Now, let’s break down the details. The ruble-denominated price of Russian oil, which is used for tax calculations, took a serious tumble in December, dropping by 53% year-on-year, to 3,073 rubles per barrel. Simultaneously, the ruble itself strengthened. The exchange rate jumped by over 30% compared to the same period the previous year. This combination is hitting the revenue numbers hard.
Of course, a drop of 46% is what we’re told officially, but some analysts might argue that the real impact is even more substantial. It’s a sentiment of, “those are rookie numbers, we want to see more damage.” And let’s not forget the context. This all comes back to the ongoing war in Ukraine, and the sanctions imposed on Russia as a result of it.

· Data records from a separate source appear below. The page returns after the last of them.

/-! ## The activity drops out (adapted from the disprover's `Disproof.lean` §2) -/

/-- Tensor powers scale: `(c f)^{⊗n} = c^n f^{⊗n}`. [folklore] -/
theorem tensorPow_const_mul' {d : Type*} [Fintype d] {X : Type*} (c : ℝ) (n : ℕ)
    (f : X × EuclideanSpace ℝ d → ℝ) (w : Config n d X) :
    tensorPow n (fun y => c * f y) w = c ^ n * tensorPow n f w := by
  simp [tensorPow, Finset.prod_mul_distrib, Finset.prod_const]

/-- The canonical density is invariant under scaling the one-particle profile by a nonzero constant. [folklore] -/
theorem canonicalDensity_const_mul' {d : Type*} [Fintype d] {X : Type*} [MeasureSpace X]
    (G : Geometry d X) (ε : ℝ) (n : ℕ) (f : X × EuclideanSpace ℝ d → ℝ) {c : ℝ} (hc : c ≠ 0) :
    canonicalDensity G ε n (fun y => c * f y) = canonicalDensity G ε n f := by
  have hind : (hardSphereDomain G n ε).indicator (tensorPow n fun y => c * f y) =
      fun w => c ^ n * (hardSphereDomain G n ε).indicator (tensorPow n f) w := by
    funext w
    by_cases hw : w ∈ hardSphereDomain G n ε
    · simp [Set.indicator_of_mem hw, tensorPow_const_mul']
    · simp [Set.indicator_of_notMem hw]
  have hZ : canonicalPartition G ε n (fun y => c * f y) = c ^ n * canonicalPartition G ε n f := by
    simp only [canonicalPartition, hind, integral_const_mul]
  funext z
  simp only [canonicalDensity, hZ, hind, mul_inv]
  have hcn : c ^ n ≠ 0 := pow_ne_zero n hc
  field_simp

/-- **The activity drops out of the global Gibbs law**: for constant `a₀ ≠ 0`,
`localGibbsLaw σ a₀ 0 θ₀ N Φ = localGibbsLaw σ 1 0 θ₀ N Φ`. [folklore] -/
theorem localGibbsLaw_const_activity' {a₀ : ℝ} (ha : a₀ ≠ 0) (σ : ℝ) (θ₀ : T3 → ℝ)
    (N : ℕ) (Φ : HardSphereFlow (Torus.geometry (Fin 3)) (hsDiameter σ N) (N + 1)) :
    localGibbsLaw σ (fun _ => a₀) (fun _ => 0) θ₀ N Φ = localGibbsLaw σ (fun _ => 1) (fun _ => 0) θ₀ N Φ := by
  have hprof : localGibbsProfile (fun _ => a₀) (fun _ => (0 : V3)) θ₀ =
      fun y => a₀ * localGibbsProfile (fun _ => 1) (fun _ => (0 : V3)) θ₀ y := by
    funext y; simp [localGibbsProfile]
  rw [localGibbsLaw, localGibbsLaw, hprof, canonicalDensity_const_mul' _ _ _ _ ha]

/-! ## From the trivial regime to the crux -/

/-- **The crux from its body on the trivial regime.** If for every temperature the body holds on all initial data at
activity `1` and mesh `ρ⋆(σ)`, then `OneFlightLayeredChaos` holds: the `∃ ρ` of the crux is witnessed by `ρ⋆(σ)`
(`σ ≤ ρ⋆(σ)` for `σ ≤ ½`, `ρ⋆(σ)·√2πσ² = 1`), and a positive constant activity cancels from the canonical law
(`localGibbsLaw_const_activity'`). [folklore] -/
theorem oneFlightLayeredChaos_of_regimeBody_univ (h : ∀ θ₀ : ℝ, 0 < θ₀ → RegimeBody θ₀ Regime.univ) :
    OneFlightLayeredChaos := by
  intro a₀ θ₀ ha hθ
  obtain ⟨C, hC, p, hp, σ₀, hσ₀, H⟩ := h θ₀ hθ
  refine ⟨C, hC, p, hp, min σ₀ (1 / 2), lt_min hσ₀ (by norm_num), fun σ hσ hσ1 => ?_⟩
  have hσ0 : σ < σ₀ := lt_of_lt_of_le hσ1 (min_le_left _ _)
  have hσh : σ ≤ 1 / 2 := (lt_of_lt_of_le hσ1 (min_le_right _ _)).le
  have hpos := sqrt_two_mul_pi_mul_sq_pos hσ
  refine ⟨rhoStar σ, ?_, ?_, ?_⟩
  · rw [rhoStar, le_inv_comm₀ hσ hpos, inv_eq_one_div, le_div_iff₀ hσ]
    have h1 := sigma_mul_sqrt_two_pi_sq_le_one hσ.le hσh
    linarith [mul_comm σ (Real.sqrt 2 * Real.pi * σ ^ 2)]
  · rw [rhoStar, inv_mul_cancel₀ hpos.ne']
  · intro τ hτ n
    obtain ⟨N₀, hN₀⟩ := H σ hσ hσ0 τ hτ n
    refine ⟨N₀, fun N hN Φ i B hB => ?_⟩
    have key := hN₀ N hN Φ i B hB
    intro G ε w q P W A u E hE
    have key := key E hE
    simp only [Regime.univ, Set.univ_inter] at key
    simp only [P, localGibbsLaw_const_activity' ha.ne']
    exact key

end

end Summit.AtomisticToContinuum.HydrodynamicLimit.Theorems.OLC
/-- In the all-rungs column glued to the all-defect state, the only neighbour of a port is its
rung. [folklore] -/
theorem full_rungs_adj_port_iff (m : Level T) (w : Node T) :
    (glue (DiluteLink.full T) (rungs T) none).Adj (.port m) w ↔
      w = .strand (inLevel (nodeOf m), outLevel (nodeOf m)) := by
  rw [glue, SimpleGraph.fromRel_adj]
  cases w with
  | port m' => simp [glueRel]
  | strand p =>
    simp only [ne_eq, reduceCtorEq, not_false_eq_true, true_and, glueRel, or_false, Node.strand.injEq,
      mem_rungs]
    constructor
    · rintro ⟨⟨i, rfl⟩, hm | hm⟩ <;> subst hm <;> simp
    · rintro rfl
      exact ⟨⟨_, rfl⟩, level_eq_in_or_out m⟩
  | arcN q => simp [glueRel]
  | half => simp [glueRel]
  | term => simp [glueRel]

/-- The node index is constant on the connected components of that glued graph (ports and listed
strands carry their node, everything else is isolated). [folklore] -/
theorem full_rungs_reachable_nodeOf {m m' : Level T}
    (h : (glue (DiluteLink.full T) (rungs T) none).Reachable (.port m) (.port m')) :
    nodeOf m = nodeOf m' := by
  let f : Node T → Option (Fin T)
    | .port m => some (nodeOf m)
    | .strand p => some (nodeOf p.1)
    | _ => none
  have key : ∀ m w, (glue (DiluteLink.full T) (rungs T) none).Adj (.port m) w → f (.port m) = f w := by
    intro m w hw
    rw [full_rungs_adj_port_iff] at hw
    subst hw
    simp [f]
  have hf : ∀ v w, (glue (DiluteLink.full T) (rungs T) none).Adj v w → f v = f w := by
    intro v w hvw
    rcases glue_adj_cases hvw with ⟨m, rfl⟩ | ⟨m, rfl⟩ | ⟨rfl, rfl⟩ | ⟨rfl, rfl⟩
    · exact key m w hvw
    · exact (key m v hvw.symm).symm
    · exact absurd hvw (not_adj_half_none _ _ _)
    · exact absurd hvw (not_adj_term_none _ _ _)
  simpa [f] using reachable_invariant f hf h

/-- The two ports of a node are joined by its rung. [folklore] -/
theorem full_rungs_reachable (i : Fin T) :
    (glue (DiluteLink.full T) (rungs T) none).Reachable (.port (outLevel i)) (.port (inLevel i)) := by
  have h1 : (glue (DiluteLink.full T) (rungs T) none).Adj (.port (outLevel i))
      (.strand (inLevel i, outLevel i)) := (full_rungs_adj_port_iff _ _).2 (by simp)
  have h2 : (glue (DiluteLink.full T) (rungs T) none).Adj (.port (inLevel i))
      (.strand (inLevel i, outLevel i)) := (full_rungs_adj_port_iff _ _).2 (by simp)
  exact h1.reachable.trans h2.symm.reachable

/-- **The all-rungs column is compatible with the all-defect state on both cuts.** [folklore] -/
theorem compatible_full_rungs : Compatible (DiluteLink.full T) (rungs T) (DiluteLink.full T) where
  in_used i := by simp [mem_used_rungs, DiluteLink.occ]
  out_used e := by simp [mem_used_rungs, DiluteLink.occ]
  defects_apart i j _ _ hij hr := hij (by simpa using full_rungs_reachable_nodeOf hr)
  arc_iff e f := by
    simp only [DiluteLink.full_slot, reduceCtorEq, false_iff, not_and]
    exact fun hef hr => hef (by simpa using full_rungs_reachable_nodeOf hr)
  defect_iff e := by
    simp only [DiluteLink.IsDefect, DiluteLink.full_slot, true_and, true_iff]
    exact ⟨e, full_rungs_reachable e⟩
  through i _ := ⟨i, (full_rungs_reachable i).symm⟩

/-- The all-rungs column closes no loop. [folklore] -/
theorem loops_full_rungs : loops (glue (DiluteLink.full T) (rungs T) none) = 0 := by
  refine loops_eq_zero fun v => ?_
  have hport : ∀ m, ¬ IsLoop (glue (DiluteLink.full T) (rungs T) none)
      ((glue (DiluteLink.full T) (rungs T) none).connectedComponentMk (.port m)) :=
    fun m => not_isLoop_of_adj_iff_eq _ _ (full_rungs_adj_port_iff m)
  cases v with
  | port m => exact hport m
  | strand p =>
    by_cases hp : p ∈ rungs T
    · obtain ⟨i, rfl⟩ := mem_rungs.1 hp
      exact not_isLoop_of_adj ((full_rungs_adj_port_iff (inLevel i) _).2 (by simp)) (hport _)
    · exact not_isLoop_of_not_adj _ (not_adj_strand_of_notMem _ none hp)
  | arcN q => exact not_isLoop_of_not_adj _ (not_adj_arcN_of_slot_ne _ _ none (by simp))
  | half => exact not_isLoop_of_not_adj _ (not_adj_half_none _ _)
  | term => exact not_isLoop_of_not_adj _ (not_adj_term_none _ _)
import Summits.Schanuel.Schanuel.Theorems.ZilberEacBranchCycleMaster
import Summits.Schanuel.Schanuel.Theorems.ZilberEacCurveGraphFibreCase
import Summits.Schanuel.Schanuel.Theorems.ZilberEacGraphReciprocalExamples
import HarnessLib

/-!
# Arbitrary base branches, X: a base curve with TWO PLACES AT INFINITY — over
# `x₀x₁ = x₀³ + 1` (`x₁ = x₀² + 1/x₀`), the surface `y₀ = x₁ - x₀² + 1` is in the case AND dense

HONEST FRAMING.  Cell `pub-schanuel` (Zilber's Exponential-Algebraic Closedness, case ladder;
host summit Schanuel), seat 2, gen 28.  The rational curve `C : x₀x₁ - x₀³ - 1 = 0` is the graph of
the LAURENT polynomial `x₁ = x₀² + 1/x₀`; it has two places at infinity (`x₀ → ∞`, `x₁ ~ x₀²`, and
the vertical asymptote `x₀ → 0`), so it is neither a polynomial graph nor polynomially
parametrised — outside every base class of gens 8–27.  Along the first place, `x₀ = 1/s`,
`x₁ = (1 + s³)/s²` (`k = 1 < M = 2`, `Φ = 1 + s³` — a polynomial, no Puiseux needed), the regular
function `R = x₁ - x₀² + 1 = 1 + 1/x₀` is `ψ(s) = 1 + s → θ = 1`; the fibre relation is
`F = x₀y₀ - x₀ - 1` (zero `y₀ = 0` over `x₀ = -1`).  The master theorem (file V) and the
certificates (files VI, VIII) give **`unprojectedDensityQuestion_instance_laurentGraph`**: the
surface `S = {x₀x₁ - x₀³ - 1 = 0, y₀ = x₁ - x₀² + 1}` is in Mantova–Masser's case (dim-π-S-1-free)
AND `I(S ∩ Γ_exp) = I(S)`.  A decided instance of an OPEN question (Mantova–Masser, PLMS 2024 §1
p. 5); EC(3,2) OPEN; NOT Schanuel's conjecture (neither used nor implied); EAC ⇏ SC.
-/

noncomputable section

open Filter Topology Set Complex MvPolynomial
open Literature.NumberTheory.Transcendental Literature.ModelTheory.Zilber
open Literature.ModelTheory.ExponentialFields

set_option linter.dupNamespace false

namespace Summit.Schanuel.Schanuel.Theorems

/-! ## Part A. Algebra -/

/-- Evaluation of a row polynomial `a(s) t + b(s)` at `(x, y)`. [folklore] -/
theorem evalPP_linear (a b : Polynomial ℂ) (x y : ℂ) :
    ((Polynomial.C a * Polynomial.X + Polynomial.C b).map (Polynomial.evalRingHom x)).eval y =
      a.eval x * y + b.eval x := by
  simp

/-- The base relation `s t - (s³ + 1)` (`x₀x₁ - x₀³ - 1`) is irreducible in `ℂ[s][t]`. [folklore] -/
theorem irreducible_laurentGraph_baseRow :
    Irreducible (Polynomial.C (Polynomial.X : Polynomial ℂ) * Polynomial.X +
      Polynomial.C (-(Polynomial.X ^ 3 + 1) : Polynomial ℂ)) :=
  irreducible_C_mul_X_add_C_of_isCoprime Polynomial.X_ne_zero ⟨-Polynomial.X ^ 2, -1, by ring⟩

/-- The fibre relation `s t - (s + 1)` (`x₀y₀ - x₀ - 1`) is irreducible in `ℂ[s][t]`. [folklore] -/
theorem irreducible_laurentGraph_fibreRow :
    Irreducible (Polynomial.C (Polynomial.X : Polynomial ℂ) * Polynomial.X +
      Polynomial.C (-(Polynomial.X + 1) : Polynomial ℂ)) :=
  irreducible_C_mul_X_add_C_of_isCoprime Polynomial.X_ne_zero ⟨-1, -1, by ring⟩

/-- Evaluation of the base polynomial `x₀x₁ - x₀³ - 1`. -/
theorem eval_laurentGraph_baseMv (x : Fin 2 → ℂ) :
    MvPolynomial.eval x (X 0 * X 1 - X 0 ^ 3 - 1 : MvPolynomial (Fin 2) ℂ) =
      x 0 * x 1 - x 0 ^ 3 - 1 := by
  simp

/-- The base polynomial and its rows. -/
theorem eval_laurentGraph_baseMv_rows (x y : ℂ) :
    MvPolynomial.eval ![x, y] (X 0 * X 1 - X 0 ^ 3 - 1 : MvPolynomial (Fin 2) ℂ) =
      ((Polynomial.C (Polynomial.X : Polynomial ℂ) * Polynomial.X +
        Polynomial.C (-(Polynomial.X ^ 3 + 1) : Polynomial ℂ)).map (Polynomial.evalRingHom x)).eval y := by
  rw [evalPP_linear, eval_laurentGraph_baseMv]
  simp
  ring

/-- The base polynomial `x₀x₁ - x₀³ - 1` is irreducible in `ℂ[x₀, x₁]`. [folklore] -/
theorem irreducible_laurentGraph_baseMv :
    Irreducible (X 0 * X 1 - X 0 ^ 3 - 1 : MvPolynomial (Fin 2) ℂ) :=
  (irreducible_rows_iff eval_laurentGraph_baseMv_rows).2 irreducible_laurentGraph_baseRow

/-! ## Part B. Density -/

/-- **Over `x₀x₁ = x₀³ + 1`, the surface `y₀ = x₁ - x₀² + 1` has Zariski-dense exponential points.**
[cite: MantovaMasser2023, §1 Further remarks, p. 5 (the question, open in general)] (new) -/
theorem unprojectedDense_laurentGraph :
    UnprojectedDense {w : Fin 2 ⊕ Fin 2 → ℂ |
      MvPolynomial.eval ![w (Sum.inl 0), w (Sum.inl 1)]
        (X 0 * X 1 - X 0 ^ 3 - 1 : MvPolynomial (Fin 2) ℂ) = 0 ∧
      w (Sum.inr 0) = MvPolynomial.eval ![w (Sum.inl 0), w (Sum.inl 1)]
        (X 1 - X 0 ^ 2 + 1 : MvPolynomial (Fin 2) ℂ)} := by
  have hS := isIrreducibleClosed_curveGraphFibre (X 1 - X 0 ^ 2 + 1 : MvPolynomial (Fin 2) ℂ)
    irreducible_laurentGraph_baseMv
  have hdim := zariskiDim_curveGraphFibre (X 1 - X 0 ^ 2 + 1 : MvPolynomial (Fin 2) ℂ)
    irreducible_laurentGraph_baseMv
  set Arow : Polynomial (Polynomial ℂ) := Polynomial.C (Polynomial.X : Polynomial ℂ) * Polynomial.X +
      Polynomial.C (-(Polynomial.X ^ 3 + 1) : Polynomial ℂ) with hArow
  set Frow : Polynomial (Polynomial ℂ) := Polynomial.C (Polynomial.X : Polynomial ℂ) * Polynomial.X +
      Polynomial.C (-(Polynomial.X + 1) : Polynomial ℂ) with hFrow
  have hAirr : Irreducible Arow := irreducible_laurentGraph_baseRow
  have hFirr : Irreducible Frow := irreducible_laurentGraph_fibreRow
  have hA1 : Arow.natDegree ≠ 0 := by
    rw [hArow, Polynomial.natDegree_linear Polynomial.X_ne_zero]; exact one_ne_zero
  have hF1 : Frow.natDegree ≠ 0 := by
    rw [hFrow, Polynomial.natDegree_linear Polynomial.X_ne_zero]; exact one_ne_zero
  have hFcoeff0 : Frow.coeff 0 = -(Polynomial.X + 1) := by
    rw [hFrow, Polynomial.coeff_add, Polynomial.coeff_C_mul_X, Polynomial.coeff_C_zero]
    simp
  have hF00 : Frow.coeff 0 ≠ 0 := by
    rw [hFcoeff0, neg_ne_zero]
    intro h
    have := congrArg (Polynomial.eval (0 : ℂ)) h
    simp at this
  have ha : (Frow.coeff 0).IsRoot (-1) := by rw [hFcoeff0]; simp
  have hAeval : ∀ x y : ℂ, (Arow.map (Polynomial.evalRingHom x)).eval y = x * y - x ^ 3 - 1 := by
    intro x y; rw [hArow, evalPP_linear]; simp; ring
  have hFeval : ∀ x y : ℂ, (Frow.map (Polynomial.evalRingHom x)).eval y = x * y - x - 1 := by
    intro x y; rw [hFrow, evalPP_linear]; simp; ring
  -- the branch `x₀ = 1/s`, `x₁ = (1 + s³)/s²`, `y₀ = 1 + s`
  set Φ : ℂ → ℂ := fun s => 1 + s ^ 3 with hΦ
  set ψ : ℂ → ℂ := fun s => 1 + s with hψ
  have hΦan : AnalyticAt ℂ Φ 0 := analyticAt_const.add (analyticAt_id.pow 3)
  have hψan : AnalyticAt ℂ ψ 0 := analyticAt_const.add analyticAt_id
  have hΦ0 : Φ 0 ≠ 0 := by simp [hΦ]
  have hψ0 : ψ 0 = 1 := by simp [hψ]
  have hbranch : ∀ᶠ s in 𝓝[≠] (0 : ℂ),
      (Frow.map (Polynomial.evalRingHom (s ^ 1)⁻¹)).eval (ψ s) = 0 := by
    filter_upwards [self_mem_nhdsWithin] with s (hs : s ≠ 0)
    rw [hFeval, pow_one, hψ]
    field_simp
    ring
  have hbase : ∀ᶠ s in 𝓝[≠] (0 : ℂ),
      (Arow.map (Polynomial.evalRingHom (s ^ 1)⁻¹)).eval (Φ s * (s ^ 2)⁻¹) = 0 := by
    filter_upwards [self_mem_nhdsWithin] with s (hs : s ≠ 0)
    rw [hAeval, pow_one, hΦ]
    field_simp
    ring
  have hgerm : ∀ᶠ s in 𝓝[≠] (0 : ℂ),
      (Sum.elim ![(s ^ 1)⁻¹, Φ s * (s ^ 2)⁻¹] ![ψ s, Complex.exp (Φ s * (s ^ 2)⁻¹)] :
        Fin 2 ⊕ Fin 2 → ℂ) ∈ {w : Fin 2 ⊕ Fin 2 → ℂ |
      MvPolynomial.eval ![w (Sum.inl 0), w (Sum.inl 1)]
        (X 0 * X 1 - X 0 ^ 3 - 1 : MvPolynomial (Fin 2) ℂ) = 0 ∧
      w (Sum.inr 0) = MvPolynomial.eval ![w (Sum.inl 0), w (Sum.inl 1)]
        (X 1 - X 0 ^ 2 + 1 : MvPolynomial (Fin 2) ℂ)} := by
    filter_upwards [self_mem_nhdsWithin, hbase] with s (hs : s ≠ 0) hA
    refine ⟨?_, ?_⟩
    · simp only [Sum.elim_inl, Matrix.cons_val_zero, Matrix.cons_val_one]
      rw [eval_laurentGraph_baseMv_rows]
      exact hA
    · simp only [Sum.elim_inr, Sum.elim_inl, Matrix.cons_val_zero, Matrix.cons_val_one]
      simp only [map_add, map_sub, map_pow, map_one, MvPolynomial.eval_X, Matrix.cons_val_one,
        Matrix.cons_val_zero, pow_one, hψ, hΦ]
      field_simp
      ring
  obtain ⟨e, η, he, hηan, hη0, hηne, hFη⟩ := exists_zeroBranch_puiseux Frow hFirr hF1 hF00 ha
  exact unprojectedDense_branch_cycle_zeroBranch hS (le_of_eq hdim) Frow hFirr hF1 Arow hAirr hA1
    (le_refl 1) (le_refl 2) hψan one_ne_zero hψ0 hΦan hΦ0 hbranch hbase hgerm
    (analyticAt_const.add (analyticAt_id.pow e)) hηan hη0 (deriv_newtonBase_ne_zero (-1) he) hηne hFη

/-! ## Part C. The case certificate, and case ∧ dense -/

/-- **The Laurent-graph example is in Mantova–Masser's case (dim-π-S-1-free).** (new) -/
theorem mmCase_laurentGraph :
    MMCaseDimPiOneFree {w : Fin 2 ⊕ Fin 2 → ℂ |
      MvPolynomial.eval ![w (Sum.inl 0), w (Sum.inl 1)]
        (X 0 * X 1 - X 0 ^ 3 - 1 : MvPolynomial (Fin 2) ℂ) = 0 ∧
      w (Sum.inr 0) = MvPolynomial.eval ![w (Sum.inl 0), w (Sum.inl 1)]
        (X 1 - X 0 ^ 2 + 1 : MvPolynomial (Fin 2) ℂ)} := by
  refine mmCase_curveGraphFibre irreducible_laurentGraph_baseMv ?_ ?_
  · -- the point `(1, 2)` of `C` has `R = 2 ≠ 0`
    refine ⟨![1, 2], ?_, ?_⟩
    · rw [eval_laurentGraph_baseMv]; norm_num
    · norm_num
  · -- `C` contains `(1, 2)`, `(-1, 0)`, `(2, 9/2)`: not on one line
    intro m hm c
    by_cases h1 : (m 0 : ℂ) * 1 + (m 1 : ℂ) * 2 ≠ c
    · refine ⟨![1, 2], ?_, ?_⟩
      · rw [eval_laurentGraph_baseMv]; norm_num
      · simpa using h1
    by_cases h2 : (m 0 : ℂ) * (-1) + (m 1 : ℂ) * 0 ≠ c
    · refine ⟨![-1, 0], ?_, ?_⟩
      · rw [eval_laurentGraph_baseMv]; norm_num
      · simpa using h2
    push Not at h1 h2
    refine ⟨![2, 9 / 2], ?_, ?_⟩
    · rw [eval_laurentGraph_baseMv]; norm_num
    · simp only [Matrix.cons_val_zero, Matrix.cons_val_one]
      intro h3
      have hm0 : (m 0 : ℂ) = 0 := by
        linear_combination (3 / 2 : ℂ) * h1 + (-(5 / 6) : ℂ) * h2 + (-(2 / 3) : ℂ) * h3
      have hm1 : (m 1 : ℂ) = 0 := by
        linear_combination (1 / 2 : ℂ) * h1 - (1 / 2 : ℂ) * h2 - hm0
      apply hm
      funext i
      fin_cases i
      · exact_mod_cast hm0
      · exact_mod_cast hm1

/-- **Mantova–Masser's question for the Laurent-graph example: case ∧ dense.**
[cite: MantovaMasser2023, §1 Further remarks, p. 5 (the question, open in general)] (new) -/
theorem unprojectedDensityQuestion_instance_laurentGraph :
    MMCaseDimPiOneFree {w : Fin 2 ⊕ Fin 2 → ℂ |
        MvPolynomial.eval ![w (Sum.inl 0), w (Sum.inl 1)]
          (X 0 * X 1 - X 0 ^ 3 - 1 : MvPolynomial (Fin 2) ℂ) = 0 ∧
        w (Sum.inr 0) = MvPolynomial.eval ![w (Sum.inl 0), w (Sum.inl 1)]
          (X 1 - X 0 ^ 2 + 1 : MvPolynomial (Fin 2) ℂ)} ∧
      UnprojectedDense {w : Fin 2 ⊕ Fin 2 → ℂ |
        MvPolynomial.eval ![w (Sum.inl 0), w (Sum.inl 1)]
          (X 0 * X 1 - X 0 ^ 3 - 1 : MvPolynomial (Fin 2) ℂ) = 0 ∧
        w (Sum.inr 0) = MvPolynomial.eval ![w (Sum.inl 0), w (Sum.inl 1)]
          (X 1 - X 0 ^ 2 + 1 : MvPolynomial (Fin 2) ℂ)} :=
  ⟨mmCase_laurentGraph, unprojectedDense_laurentGraph⟩

/-- **Plain coordinates**: `{x₀x₁ - x₀³ - 1 = 0, y₀ = x₁ - x₀² + 1}` is in the case AND has
Zariski-dense exponential points.
[cite: MantovaMasser2023, §1 Further remarks, p. 5 (the question, open in general)] (new) -/
theorem unprojectedDensityQuestion_instance_laurentGraph' :
    MMCaseDimPiOneFree {w : Fin 2 ⊕ Fin 2 → ℂ |
        w (Sum.inl 0) * w (Sum.inl 1) - w (Sum.inl 0) ^ 3 - 1 = 0 ∧
        w (Sum.inr 0) = w (Sum.inl 1) - w (Sum.inl 0) ^ 2 + 1} ∧
      UnprojectedDense {w : Fin 2 ⊕ Fin 2 → ℂ |
        w (Sum.inl 0) * w (Sum.inl 1) - w (Sum.inl 0) ^ 3 - 1 = 0 ∧
        w (Sum.inr 0) = w (Sum.inl 1) - w (Sum.inl 0) ^ 2 + 1} := by
  have e : {w : Fin 2 ⊕ Fin 2 → ℂ |
      MvPolynomial.eval ![w (Sum.inl 0), w (Sum.inl 1)]
        (X 0 * X 1 - X 0 ^ 3 - 1 : MvPolynomial (Fin 2) ℂ) = 0 ∧
      w (Sum.inr 0) = MvPolynomial.eval ![w (Sum.inl 0), w (Sum.inl 1)]
        (X 1 - X 0 ^ 2 + 1 : MvPolynomial (Fin 2) ℂ)} =
      {w : Fin 2 ⊕ Fin 2 → ℂ | w (Sum.inl 0) * w (Sum.inl 1) - w (Sum.inl 0) ^ 3 - 1 = 0 ∧
        w (Sum.inr 0) = w (Sum.inl 1) - w (Sum.inl 0) ^ 2 + 1} := by
    ext w
    simp
  have h := unprojectedDensityQuestion_instance_laurentGraph
  rw [e] at h
  exact h

end Summit.Schanuel.Schanuel.Theorems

Considering the ruble’s strength, it creates a slightly more complex picture. Russia is, in effect, getting fewer rubles from their oil sales. However, those rubles can now buy more goods. This is because the ruble is worth more in international markets than it was previously. They can purchase the equipment needed from countries like China and Iran for its military. So, while the immediate revenue figures look grim, it’s not quite as simple as “the sky is falling.” The impact of a stronger ruble has to be considered.
And even if we ignore the exchange rate altogether, the drop in oil prices is still a major problem for Russia. The lower prices are directly affecting the revenue from oil sales. This is a very significant factor in the overall equation, and it can’t be easily dismissed.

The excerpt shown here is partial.